Are 3-D mammograms really better? US puts scans to the test

December 7, 2017 by Lauran Neergaard
Are 3-D mammograms really better? US puts scans to the test
In this Nov. 21, 2017 photo provided by the Montefiore Health System, Dr. Tova Koenigsberg at The Montefiore Einstein Center for Cancer Care in New York shows an example of a traditional mammogram scan. U.S. health officials are beginning a huge study to compare traditional mammograms with 3-D versions, to see if the newer choice might really improve screening for breast cancer. (Montefiore Health System via AP)

A better mammogram? Increasingly women are asked if they want a 3-D mammogram instead of the regular X-ray—and now U.S. health officials are starting a huge study to tell if the newer, sometimes pricier choice really improves screening for breast cancer.
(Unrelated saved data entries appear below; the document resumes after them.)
import Literature.AlgebraicGeometry.Resolution.RationalMapBaseIdeal
import Literature.AlgebraicGeometry.Resolution.RegularCentreBlowupSeqExtensionIso
import Literature.AlgebraicGeometry.Resolution.ProjectiveModelsModification
import Literature.AlgebraicGeometry.Resolution.RationalMapsOfModels
import Literature.AlgebraicGeometry.Resolution.ProjectiveModelsJoin
import Literature.AlgebraicGeometry.Resolution.RegularLocusDense
import Literature.AlgebraicGeometry.Resolution.ExcellentRingsFieldProofs
import Literature.AlgebraicGeometry.Resolution.AlterationsDimension
import Literature.AlgebraicGeometry.Resolution.BlowupsFlatBaseChange
import Literature.AlgebraicGeometry.Resolution.ResolutionGlue
import Literature.AlgebraicGeometry.Motives.ProjectiveSpaceFieldPointsBijective
import Literature.AlgebraicGeometry.Motives.RatFnSpec
import Literature.AlgebraicGeometry.Motives.CyclesDimensionFunctionField
import HarnessLib

/-!
# Zariski–Piltant patching, Step 2: making `X₂ ⋯→ X₁` a morphism without losing `Reg X₂`

Topic: `Literature/AlgebraicGeometry/Resolution`. The first step of Zariski's patching of two
projective models in the axiomatic form of Piltant 2013, Prop. 5.1, for the usual regularity
property ("`P = P_reg`"), with Piltant's Axiom 4 (principalization with control of the regular
locus) supplied by Cossart–Piltant's principalization on regular excellent threefolds
(`CossartPiltant2019Principalization`, Cossart–Piltant 2019 Prop. 4.4 = arXiv v1 Prop. 4.3),
taken as a HYPOTHESIS `(hP : CossartPiltant2019Principalization)` (it is an unproved named fact
of the tree; nothing new is vendored here):

> Piltant 2013, proof of Prop. 5.1, Step 2 (p. 114): "It can be assumed that the rational map
> `η : X₂ ⋯→ X₁` is a morphism. Namely, let `Z` be the … closure of the graph of `η`, so `Z`
> dominates both `X₁` and `X₂` … By (i)' and (ii) of axiom 4 applied to the pair `(X₂, 𝓘)`, there
> exists a projective birational morphism `π : Z₁ → X₂` such that `𝓘𝒪_{Z₁}` is locally principal
> (hence `π` factorize through `Z`) and `π⁻¹(Reg_P(X₂)) ⊆ Reg_P(Z₁)`. Therefore we may substitute
> `X₂` by … `Z₁`."

`ProjModel.exists_hom_regLe_of_principalization` PROVES: for projective models `M₁, M₂` of
`K/k` (`ProjectiveModels.lean`) with `dim M₂ = 3`, there is a projective model `N` dominating
both (morphisms of models `N → M₁`, `N → M₂`) with `φ₂⁻¹(Reg M₂) ⊆ Reg N` (`Hom.RegLe`). The
ideal `𝓘` is the base ideal of the rational map `M₂ ⋯→ M₁ ⊆ ℙⁿ_k` given by the homogeneous
coordinates of the generic point of `M₁` (`RationalMapBaseIdeal.lean`, Hartshorne II Example
7.17.3) — this replaces the printed "`Z → X₂` is projective, hence the blowing up along a certain
ideal sheaf" (Hartshorne II Thm. 7.17); `hP` principalizes it on the open `U = Reg M₂` (regular,
excellent, of dimension `3`); the sequence of blowing ups extends to `ρ : X' → M₂` by closures of
centres (`IsRegularCentreBlowupSeq.exists_extension_full`); on the open `W ⊇ ρ⁻¹(U)` where the
base ideal became principal the rational map is a morphism `W → M₁` (`toProjOfVec`,
`isDefinedAt_of_isLocallyPrincipalAt_comap`), so the join `J(X', M₁)` (`ProjModel.join`, the
closure of the graph) is isomorphic to `X'` over `W` (`isIso_joinFst_morphismRestrict`) and hence
regular over `U`. The finer form `ProjModel.exists_hom_regLe_isIso_of_regPrincipalization` also
records that `N → M₂` is an ISOMORPHISM over every open on which the rational map `M₂ ⋯→ M₁`
is already defined (Piltant's Axiom 4 (iii)). Also PROVED on the way:
`isLocallyPrincipalAt_of_comap_isOpenImmersion`.

## References

* O. Piltant, *An axiomatic version of Zariski's patching theorem*, RACSAM 107 (2013), §2
  Axiom 4, Prop. 5.1 Step 2, Lemma 3.3. [Piltant2013]
* V. Cossart, O. Piltant, J. Algebra 529 (2019), Prop. 4.4 (arXiv v1: Prop. 4.3) and proof of
  Prop. 4.6, Steps 2–3. [CossartPiltant2019]
* R. Hartshorne, *Algebraic Geometry* (1977), II Example 7.17.3. [Hartshorne1977]
-/

noncomputable section

open CategoryTheory CategoryTheory.Limits AlgebraicGeometry TopologicalSpace IsLocalRing
open Literature.AlgebraicGeometry.Motives
open MvPolynomial HomogeneousLocalization

universe u

namespace Literature.AlgebraicGeometry.Resolution

attribute [local instance] MvPolynomial.gradedAlgebra

/-! ## Local principality along open immersions -/

/-- **Local principality along an open immersion**: if `j^*I` is locally principal at `y` then
`I` is locally principal at `j y` (the stalks agree). [folklore] -/
theorem isLocallyPrincipalAt_of_comap_isOpenImmersion {U X : Scheme.{u}} [IsLocallyNoetherian X]
    (j : U ⟶ X) [IsOpenImmersion j] (I : X.IdealSheafData) {y : U}
    (h : IsLocallyPrincipalAt (I.comap j) y) : IsLocallyPrincipalAt I (j y) := by
  apply isLocallyPrincipalAt_of_isPrincipal_stalkIdeal
  obtain ⟨g, hg⟩ := h.isPrincipal_stalkIdeal
  replace hg : stalkIdeal (I.comap j) y = Ideal.span {g} := hg
  rw [stalkIdeal_comap_of_isOpenImmersion] at hg
  let e : X.presheaf.stalk (j y) ≃+* U.presheaf.stalk y := (asIso (j.stalkMap y)).commRingCatIsoToRingEquiv
  have hcomp : e.symm.toRingHom.comp (j.stalkMap y).hom = RingHom.id _ :=
    RingHom.ext fun a => e.symm_apply_apply a
  have : stalkIdeal I (j y) =
      ((stalkIdeal I (j y)).map (j.stalkMap y).hom).map e.symm.toRingHom := by
    rw [Ideal.map_map, hcomp, Ideal.map_id]
  refine ⟨⟨e.symm g, ?_⟩⟩
  rw [this, hg, Ideal.map_span, Set.image_singleton]
  rfl

namespace ProjModel

variable {k K : Type u} [Field k] [Field K] [Algebra k K]

/-! ## The dimension of a projective model is the transcendence degree -/

/-- **`dim M = trdeg_k K` for a projective model `M` of `K/k`** (Görtz–Wedhorn I, Thm. 5.22 (3),
`Motives.height_top_eq_trdeg`, and `K(M) ≅ K` over `k`). [cite: GortzWedhorn2020, Thm. 5.22 (3)] -/
theorem topologicalKrullDim_eq_of_trdeg (M : ProjModel k K) {d : ℕ} (htr : Algebra.trdeg k K = d) :
    topologicalKrullDim M.X = d := by
  have h := Motives.height_top_eq_trdeg M.π
  have hinst : ((M.X.presheaf.germ ⊤ (genericPoint M.X) trivial).hom.comp
      (M.π.appTop.hom.comp (Scheme.ΓSpecIso (.of k)).inv.hom)).toAlgebra =
        ProjModel.algebraFunctionField M :=
    Algebra.algebra_ext _ _ fun c => (RingHom.congr_fun (algebraMap_functionField_eq_germ M) c).symm
  rw [hinst, M.funFieldAlgEquiv.trdeg_eq, htr, Cardinal.toNat_natCast] at h
  rw [← Motives.Scheme.height_genericPoint]
  exact h

/-! ## The join is an isomorphism over the domain of definition of `N₂ ⋯→ M₁ ⊆ ℙⁿ` -/

/-- **The join `J(N₂, M₁)` is isomorphic to `N₂` over the open where `N₂ ⋯→ M₁ ⊆ ℙⁿ_k` is
defined** (Piltant 2013, Lemma 3.3: the closure of the graph of a rational map is locally
isomorphic to the source where the map is defined): on such an open the rational map is a
morphism of `k`-schemes compatible with the `K`-points (`exists_hom_of_isDefinedAt`,
`RationalMapsOfModels.lean`), so `isIso_joinFst_morphismRestrict` applies.
[cite: Piltant2013, Lemma 3.3] -/
theorem isIso_joinFst_morphismRestrict_of_isDefinedAt (N₂ M₁ : ProjModel k K) {n : ℕ}
    (ι₁ : M₁.X ⟶ Proj (Segre.grading (Fin (n + 1)) k)) [IsClosedImmersion ι₁]
    (hι₁ : ι₁ ≫ Segre.toSpec (Fin (n + 1)) k = M₁.π) (w : Fin (n + 1) → K) (hw : w ≠ 0)
    (hgen₁ : M₁.gen ≫ ι₁ = (ProjectiveSpace.pointOfVec k w hw).left)
    (W : N₂.X.Opens) (hWne : (W : Set N₂.X).Nonempty)
    (hW : ∀ y ∈ W, IsDefinedAt (fun l => N₂.funFieldAlgEquiv.symm (w l)) y) :
    IsIso ((joinFst N₂ M₁).f ∣_ W) := by
  obtain ⟨f₁, hf₁, h₂⟩ := exists_hom_of_isDefinedAt N₂ M₁ ι₁ hι₁ w hw hgen₁ W hWne hW
  exact isIso_joinFst_morphismRestrict W f₁ hf₁ (N₂.genLift hWne) (N₂.genLift_ι hWne) h₂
It's the latest dilemma in a field that already vexes women with conflicting guidelines on when to get checked: Starting at age 40, 45 or 50? Annually or every other year?

The issue: Mammograms can save lives if they catch aggressive breast cancers early. But they also can harm through frequent false alarms and by spotting tumors that grow so slowly they never would have posed a threat—overdiagnosis that means some women undergo unneeded treatment.

That trade-off is a key question as doctors begin recruiting 165,000 women nationally to compare potentially more beneficial 3-D mammograms—known scientifically as "tomosynthesis"—with standard two-dimensional digital mammography.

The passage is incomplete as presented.